FDA Releases its Human Foods Program 2026 Priority Deliverables and Guidance Agenda

On January 23, 2026, FDA released its Human Foods Program (“HFP”) 2026 priority deliverables and guidance agenda, outlining a set of regulatory and policy initiatives intended to deliver on HHS Secretary Robert F. Kennedy, Jr.’s Make America Health Again (“MAHA”) agenda and “make the U.S. food supply safer and its population healthier.”

The program will focus on three areas: (1) food chemical safety, (2) reducing chronic disease through better nutrition, and (3) microbiological food safety. Below we highlight HFP’s key initiatives:

Food Chemical Safety

• GRAS Reform: FDA will propose a rule to require the submission of notices for all substances claimed to be Generally Recognized as Safe (“GRAS”). Since December 1, 2025, the draft rule has been under review by the Office of Management and Budget (“OMB”). Deputy Commissioner for Human Foods Kyle Diamantas has previously offered brief comments on what the new rule could entail, though it remains unclear whether those elements are reflected in the draft currently under OMB review.
• Post-Market Review of Food Chemicals: HFP will continue to assess chemicals used in food that are of “most concerning to consumers” such as phthalates, propylparaben, butylated hydroxyanisole (“BHA”), and butylated hydroxytoluene (“BHT”). The agency released a prioritization tool last year and plans to release this year the first edition of the Systematic Post-Market Assessment process that will explain how it evaluates the safety of substances and decides which substances to review.
• “Closer to Zero”: HFP will establish action levels for cadmium and inorganic arsenic in baby and toddler foods, and issue guidance on preventive controls to minimize chemical hazards.
• Color Additives: FDA announced last year plans to phase out three synthetic food dyes in 2025 and the remaining six in 2026. HHS Secretary Kennedy reiterated this goal during his “Take Back Your Health” tour through Pennsylvania stating the Administration intends to “get[] rid” of the remaining six synthetic food dyes this year.
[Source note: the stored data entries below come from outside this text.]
import Mathlib
import Literature.MathematicalPhysics.KineticTheory.HardSphereEulerLLN
import HarnessLib

/-!
# `StaticScoreResponse` (support item stmt-AtomisticToContinuum-12269): the finite-`n` score
# identity for the configurational canonical Gibbs measure

Differentiation under the integral sign for the configurational canonical hard-sphere weights
`posWeight a ε n x = 𝟙_{no overlap}(x) ∏ᵢ a(xᵢ)` (`HardSphereEulerProofs`) along a differentiable
path of activities `κ ↦ a κ`:

* `hasDerivAt_integral_mul_posWeight` — for bounded measurable `F`,
  `d/dκ ∫ F · posWeight(a_κ) = ∫ F · 𝟙_{no overlap} ∑ᵢ a'_κ(xᵢ) ∏_{j ≠ i} a_κ(xⱼ)`
  (dominated convergence on the finite measure space `(𝕋³)ⁿ`);
* `hasDerivAt_integral_mul_posWeight'` — for positive activities the derivative is
  `∫ F · (∑ᵢ g_κ(xᵢ)) · posWeight(a_κ)` with the logarithmic derivative `g = a'/a` (the SCORE
  `∑ᵢ ∂_κ log a_κ(xᵢ)` of the canonical family);
* `hasDerivAt_integral_posGibbsMeasure` — the **score identity**
  `d/dκ E_{a_κ}[F] = E_{a_κ}[F S_κ] - E_{a_κ}[F] E_{a_κ}[S_κ]` (`= Cov_{a_κ}(S_κ, F)`) for the
  normalised measure `posGibbsMeasure (a κ) ε n`, `S_κ = ∑ᵢ g_κ(xᵢ)`, whenever the partition function
  is positive.

Folklore (exponential families / likelihood-ratio sensitivity); no definitions, no named facts.
-/

noncomputable section

namespace Summit.AtomisticToContinuum.HydrodynamicLimit.Theorems

open Finset MeasureTheory Metric Set Filter Topology
  Literature.MathematicalPhysics.KineticTheory

variable {n : ℕ}

/-! ### Differentiation of `∫ F · posWeight(a_κ)` -/

/-- Pointwise derivative of the position weight along a path of activities: off the non-overlap
set it is constant, on it it is the product rule. [folklore] -/
theorem hasDerivAt_posWeight {a a' : ℝ → T3 → ℝ} {κ : ℝ} (ε : ℝ) (x : Fin n → T3)
    (hderiv : ∀ y, HasDerivAt (fun κ => a κ y) (a' κ y) κ) :
    HasDerivAt (fun κ => posWeight (a κ) ε n x)
      ((posDomain ε n).indicator (fun x => ∑ i, a' κ (x i) * ∏ j ∈ univ.erase i, a κ (x j)) x) κ := by
  by_cases hx : x ∈ posDomain ε n
  · simp only [posWeight, Set.indicator_of_mem hx]
    have h := HasDerivAt.fun_finsetProd (u := (univ : Finset (Fin n))) (f := fun i κ => a κ (x i))
      (f' := fun i => a' κ (x i)) (x := κ) fun i _ => hderiv (x i)
    simp only [smul_eq_mul] at h
    refine h.congr_deriv (Finset.sum_congr rfl fun i _ => mul_comm _ _)
  · simp only [posWeight, Set.indicator_of_notMem hx]
    exact hasDerivAt_const κ 0

/-- Bound on the derivative of the position weight: `|∑ᵢ a'(xᵢ) ∏_{j≠i} a(xⱼ)| ≤ n Cⁿ` if
`|a|, |a'| ≤ C`. [folklore] -/
theorem abs_sum_mul_prod_erase_le {a a' : T3 → ℝ} {C : ℝ} (hC : 0 ≤ C) (ha : ∀ y, |a y| ≤ C)
    (ha' : ∀ y, |a' y| ≤ C) (x : Fin n → T3) :
    |∑ i, a' (x i) * ∏ j ∈ univ.erase i, a (x j)| ≤ n * C ^ n := by
  calc |∑ i, a' (x i) * ∏ j ∈ univ.erase i, a (x j)| ≤ ∑ i, |a' (x i) * ∏ j ∈ univ.erase i, a (x j)| :=
        Finset.abs_sum_le_sum_abs _ _
    _ ≤ ∑ _i : Fin n, C ^ n := by
        refine Finset.sum_le_sum fun i _ => ?_
        rw [abs_mul, Finset.abs_prod]
        have hcard : (univ.erase i).card = n - 1 := by
          rw [Finset.card_erase_of_mem (mem_univ i), Finset.card_univ, Fintype.card_fin]
        have hn : n = (n - 1) + 1 := by
          have : 0 < n := Fin.pos i
          omega
        calc |a' (x i)| * ∏ j ∈ univ.erase i, |a (x j)| ≤ C * ∏ _j ∈ univ.erase i, C :=
              mul_le_mul (ha' _) (Finset.prod_le_prod (fun j _ => abs_nonneg _) fun j _ => ha _)
                (Finset.prod_nonneg fun j _ => abs_nonneg _) hC
          _ = C ^ n := by
              rw [Finset.prod_const, hcard]
              conv_rhs => rw [hn, pow_succ]
              ring
    _ = n * C ^ n := by simp

/-- **Differentiation under the integral sign for the canonical weights.** Along a path of
activities `a κ`, differentiable in `κ` on a ball around `κ₀` with `a κ`, `a' κ` continuous on `𝕋³`
and uniformly bounded there, for every bounded measurable `F`:
`d/dκ|_{κ₀} ∫ F(x) posWeight(a_κ)(x) dx = ∫ F(x) 𝟙_{no overlap}(x) ∑ᵢ a'_{κ₀}(xᵢ) ∏_{j≠i} a_{κ₀}(xⱼ) dx`.
[folklore] -/
theorem hasDerivAt_integral_mul_posWeight {a a' : ℝ → T3 → ℝ} {κ₀ r C : ℝ} (hr : 0 < r) (hC : 0 ≤ C)
    (ha_cont : ∀ κ ∈ ball κ₀ r, Continuous (a κ)) (ha'_cont : ∀ κ ∈ ball κ₀ r, Continuous (a' κ))
    (hderiv : ∀ κ ∈ ball κ₀ r, ∀ y, HasDerivAt (fun κ => a κ y) (a' κ y) κ)
    (hbd : ∀ κ ∈ ball κ₀ r, ∀ y, |a κ y| ≤ C) (hbd' : ∀ κ ∈ ball κ₀ r, ∀ y, |a' κ y| ≤ C)
    {F : (Fin n → T3) → ℝ} (hFm : Measurable F) {K : ℝ} (hFK : ∀ x, |F x| ≤ K) (ε : ℝ) :
    HasDerivAt (fun κ => ∫ x, F x * posWeight (a κ) ε n x)
      (∫ x, F x * (posDomain ε n).indicator
        (fun x => ∑ i, a' κ₀ (x i) * ∏ j ∈ univ.erase i, a κ₀ (x j)) x) κ₀ := by
  have hK : 0 ≤ K := (abs_nonneg _).trans (hFK fun _ => 0)
  have hball : ball κ₀ r ∈ 𝓝 κ₀ := ball_mem_nhds κ₀ hr
  have hκ₀ : κ₀ ∈ ball κ₀ r := mem_ball_self hr
  -- measurability of the derivative integrand
  have hDm : ∀ κ ∈ ball κ₀ r, Measurable fun x : Fin n → T3 => (posDomain ε n).indicator
      (fun x => ∑ i, a' κ (x i) * ∏ j ∈ univ.erase i, a κ (x j)) x := by
    intro κ hκ
    refine (Finset.measurable_sum _ fun i _ => ?_).indicator (measurableSet_posDomain ε n)
    exact ((ha'_cont κ hκ).measurable.comp (measurable_pi_apply i)).mul
      (Finset.measurable_prod _ fun j _ => (ha_cont κ hκ).measurable.comp (measurable_pi_apply j))
  have key := hasDerivAt_integral_of_dominated_loc_of_deriv_le (𝕜 := ℝ)
    (μ := (volume : Measure (Fin n → T3))) (x₀ := κ₀) (s := ball κ₀ r)
    (F := fun κ x => F x * posWeight (a κ) ε n x)
    (F' := fun κ x => F x * (posDomain ε n).indicator
      (fun x => ∑ i, a' κ (x i) * ∏ j ∈ univ.erase i, a κ (x j)) x)
    (bound := fun _ => K * (n * C ^ n)) hball ?_ ?_ ?_ ?_ (integrable_const _) ?_
  · exact key.2
  · -- measurability of `F · posWeight(a κ)` near `κ₀`
    filter_upwards [hball] with κ hκ
    exact (hFm.mul (measurable_posWeight (ha_cont κ hκ) ε n)).aestronglyMeasurable
  · -- integrability at `κ₀`
    refine Integrable.mono' (integrable_const (K * C ^ n))
      (hFm.mul (measurable_posWeight (ha_cont κ₀ hκ₀) ε n)).aestronglyMeasurable
      (ae_of_all _ fun x => ?_)
    rw [Real.norm_eq_abs, abs_mul]
    refine mul_le_mul (hFK x) ?_ (abs_nonneg _) hK
    rw [posWeight]
    by_cases hx : x ∈ posDomain ε n
    · rw [Set.indicator_of_mem hx]
      calc |∏ i, a κ₀ (x i)| = ∏ i, |a κ₀ (x i)| := Finset.abs_prod _ _
        _ ≤ ∏ _i : Fin n, C := Finset.prod_le_prod (fun i _ => abs_nonneg _) fun i _ => hbd κ₀ hκ₀ _
        _ = C ^ n := by simp
    · rw [Set.indicator_of_notMem hx, abs_zero]; positivity
  · exact (hFm.mul (hDm κ₀ hκ₀)).aestronglyMeasurable
  · -- the uniform bound on the derivative integrand
    refine ae_of_all _ fun x κ hκ => ?_
    rw [Real.norm_eq_abs, abs_mul]
    refine mul_le_mul (hFK x) ?_ (abs_nonneg _) hK
    by_cases hx : x ∈ posDomain ε n
    · rw [Set.indicator_of_mem hx]
      exact abs_sum_mul_prod_erase_le hC (hbd κ hκ) (hbd' κ hκ) x
    · rw [Set.indicator_of_notMem hx, abs_zero]; positivity
  · -- pointwise differentiability
    refine ae_of_all _ fun x κ hκ => ?_
    exact (hasDerivAt_posWeight ε x (hderiv κ hκ)).const_mul (F x)

/-- The score form of the derivative of the weight for positive activities:
`𝟙_{no overlap} ∑ᵢ a'(xᵢ) ∏_{j≠i} a(xⱼ) = (∑ᵢ a'(xᵢ)/a(xᵢ)) · posWeight a` pointwise. [folklore] -/
theorem indicator_sum_mul_prod_erase_eq {a a' : T3 → ℝ} (ha : ∀ y, 0 < a y) (ε : ℝ) (x : Fin n → T3) :
    (posDomain ε n).indicator (fun x => ∑ i, a' (x i) * ∏ j ∈ univ.erase i, a (x j)) x =
      (∑ i, a' (x i) / a (x i)) * posWeight a ε n x := by
  rw [posWeight]
  by_cases hx : x ∈ posDomain ε n
  · rw [Set.indicator_of_mem hx, Set.indicator_of_mem hx, Finset.sum_mul]
    refine Finset.sum_congr rfl fun i _ => ?_
    rw [← Finset.mul_prod_erase univ (fun j => a (x j)) (mem_univ i)]
    have hai := (ha (x i)).ne'
    field_simp
  · rw [Set.indicator_of_notMem hx, Set.indicator_of_notMem hx, mul_zero]

/-- **Differentiation under the integral sign, score form**: for positive activities at `κ₀`,
`d/dκ|_{κ₀} ∫ F posWeight(a_κ) = ∫ F · (∑ᵢ a'_{κ₀}(xᵢ)/a_{κ₀}(xᵢ)) · posWeight(a_{κ₀})`. [folklore] -/
theorem hasDerivAt_integral_mul_posWeight' {a a' : ℝ → T3 → ℝ} {κ₀ r C : ℝ} (hr : 0 < r) (hC : 0 ≤ C)
    (ha_cont : ∀ κ ∈ ball κ₀ r, Continuous (a κ)) (ha'_cont : ∀ κ ∈ ball κ₀ r, Continuous (a' κ))
    (hderiv : ∀ κ ∈ ball κ₀ r, ∀ y, HasDerivAt (fun κ => a κ y) (a' κ y) κ)
    (hbd : ∀ κ ∈ ball κ₀ r, ∀ y, |a κ y| ≤ C) (hbd' : ∀ κ ∈ ball κ₀ r, ∀ y, |a' κ y| ≤ C)
    (hpos : ∀ y, 0 < a κ₀ y)
    {F : (Fin n → T3) → ℝ} (hFm : Measurable F) {K : ℝ} (hFK : ∀ x, |F x| ≤ K) (ε : ℝ) :
    HasDerivAt (fun κ => ∫ x, F x * posWeight (a κ) ε n x)
      (∫ x, F x * (∑ i, a' κ₀ (x i) / a κ₀ (x i)) * posWeight (a κ₀) ε n x) κ₀ := by
  have h := hasDerivAt_integral_mul_posWeight hr hC ha_cont ha'_cont hderiv hbd hbd' hFm hFK ε
  refine h.congr_deriv (integral_congr_ae (ae_of_all _ fun x => ?_))
  simp only
  rw [indicator_sum_mul_prod_erase_eq hpos ε x, mul_assoc]

/-! ### Expectations under `posGibbsMeasure` and the score identity -/

variable {a₀ : T3 → ℝ}

/-- **Expectations under the configurational canonical Gibbs measure** are normalised weighted
integrals: `∫ F d(posGibbsMeasure a₀ ε n) = Z⁻¹ ∫ F · posWeight a₀` (`a₀ ≥ 0` continuous). [folklore] -/
theorem integral_posGibbsMeasure_eq (ha : Continuous a₀) (ha0 : ∀ x, 0 ≤ a₀ x) (ε : ℝ) (n : ℕ)
    (F : (Fin n → T3) → ℝ) :
    ∫ x, F x ∂posGibbsMeasure a₀ ε n = (posPartition a₀ ε n)⁻¹ * ∫ x, F x * posWeight a₀ ε n x := by
  have hZ0 : 0 ≤ (posPartition a₀ ε n)⁻¹ := inv_nonneg.2 (posPartition_nonneg ha0 ε n)
  rw [posGibbsMeasure, integral_withDensity_eq_integral_toReal_smul]
  · rw [← integral_const_mul]
    refine integral_congr_ae (ae_of_all _ fun x => ?_)
    dsimp only
    rw [ENNReal.toReal_ofReal (mul_nonneg hZ0 (posWeight_nonneg ha0 ε x)), smul_eq_mul]
    ring
  · exact (measurable_const.mul (measurable_posWeight ha ε n)).ennreal_ofReal
  · exact ae_of_all _ fun _ => ENNReal.ofReal_lt_top

/-- **The finite-`n` score identity** for the configurational canonical Gibbs measure along a
differentiable path of positive activities `a κ` (with `Z(a_{κ₀}) > 0`): for bounded measurable `F`,
`d/dκ|_{κ₀} E_{a_κ}[F] = E_{a_{κ₀}}[F S] - E_{a_{κ₀}}[F] E_{a_{κ₀}}[S]`, `S = ∑ᵢ a'_{κ₀}(xᵢ)/a_{κ₀}(xᵢ)`
the score — the covariance of `F` with the score (likelihood-ratio / exponential-family calculus:
quotient rule on `(∫ F w_κ)/(∫ w_κ)` with `hasDerivAt_integral_mul_posWeight'`). [folklore] -/
theorem hasDerivAt_integral_posGibbsMeasure {a a' : ℝ → T3 → ℝ} {κ₀ r C : ℝ} (hr : 0 < r) (hC : 0 ≤ C)
    (ha_cont : ∀ κ ∈ ball κ₀ r, Continuous (a κ)) (ha'_cont : ∀ κ ∈ ball κ₀ r, Continuous (a' κ))
    (hderiv : ∀ κ ∈ ball κ₀ r, ∀ y, HasDerivAt (fun κ => a κ y) (a' κ y) κ)
    (hbd : ∀ κ ∈ ball κ₀ r, ∀ y, |a κ y| ≤ C) (hbd' : ∀ κ ∈ ball κ₀ r, ∀ y, |a' κ y| ≤ C)
    (hnn : ∀ κ ∈ ball κ₀ r, ∀ y, 0 ≤ a κ y) (hpos : ∀ y, 0 < a κ₀ y) {ε : ℝ}
    (hZ : 0 < posPartition (a κ₀) ε n)
    {F : (Fin n → T3) → ℝ} (hFm : Measurable F) {K : ℝ} (hFK : ∀ x, |F x| ≤ K) :
    HasDerivAt (fun κ => ∫ x, F x ∂posGibbsMeasure (a κ) ε n)
      ((∫ x, F x * ∑ i, a' κ₀ (x i) / a κ₀ (x i) ∂posGibbsMeasure (a κ₀) ε n) -
        (∫ x, F x ∂posGibbsMeasure (a κ₀) ε n) *
          ∫ x, ∑ i, a' κ₀ (x i) / a κ₀ (x i) ∂posGibbsMeasure (a κ₀) ε n) κ₀ := by
  have hball : ball κ₀ r ∈ 𝓝 κ₀ := ball_mem_nhds κ₀ hr
  have hκ₀ : κ₀ ∈ ball κ₀ r := mem_ball_self hr
  -- the numerator and the partition function as functions of `κ`
  have hN := hasDerivAt_integral_mul_posWeight' hr hC ha_cont ha'_cont hderiv hbd hbd' hpos hFm hFK ε
  have hZ' : HasDerivAt (fun κ => posPartition (a κ) ε n)
      (∫ x, (1 : ℝ) * (∑ i, a' κ₀ (x i) / a κ₀ (x i)) * posWeight (a κ₀) ε n x) κ₀ := by
    have h := hasDerivAt_integral_mul_posWeight' (n := n) hr hC ha_cont ha'_cont hderiv hbd hbd' hpos
      (F := fun _ => (1 : ℝ)) measurable_const (K := 1) (fun _ => by simp) ε
    refine h.congr_of_eventuallyEq (Eventually.of_forall fun κ => ?_)
    simp [posPartition]
  -- the quotient
  have hquot := hN.div hZ' hZ.ne'
  have hfun : (fun κ => ∫ x, F x ∂posGibbsMeasure (a κ) ε n) =ᶠ[𝓝 κ₀]
      fun κ => (∫ x, F x * posWeight (a κ) ε n x) / posPartition (a κ) ε n := by
    filter_upwards [hball] with κ hκ
    rw [integral_posGibbsMeasure_eq (ha_cont κ hκ) (hnn κ hκ) ε n F, div_eq_inv_mul]
  refine (hquot.congr_of_eventuallyEq hfun).congr_deriv ?_
  -- identification of the derivative
  rw [integral_posGibbsMeasure_eq (ha_cont κ₀ hκ₀) (hnn κ₀ hκ₀) ε n,
    integral_posGibbsMeasure_eq (ha_cont κ₀ hκ₀) (hnn κ₀ hκ₀) ε n F,
    integral_posGibbsMeasure_eq (ha_cont κ₀ hκ₀) (hnn κ₀ hκ₀) ε n]
  simp only [one_mul]
  have hZne := hZ.ne'
  field_simp

end Summit.AtomisticToContinuum.HydrodynamicLimit.Theorems

end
FDA will also publish a draft guidance on when fruit- and vegetable-derived juices qualify as color additives under FDA regulations and prioritize review of new natural color submissions.
• Dietary Supplements: HFP will continue its release of final guidance on new dietary ingredient (“NDI”) notifications “to better inform industry on the safety and identity information required” for such notifications, and develop methods to better streamline its review process. In addition, HFP “will evaluate new and modernized regulatory approaches that protect the public health while supporting a responsible dietary supplement industry.”
• Caffeine Labeling: HFP will outline “industry best practices” for labeling added caffeine content in both packaged foods and beverages at retail and restaurant settings. A guidance related to caffeine labeling, however, does not appear on HFP’s 2026 guidance agenda.
• Allergen Labeling: FDA will gather information from stakeholders to “advance” its “approach to regulating food allergens to benefit the public health.” For example, FDA will host a listening session next month on food allergen thresholds and it recently issued a Request for Information (“RFI”) related to gluten labeling and preventing cross-contact.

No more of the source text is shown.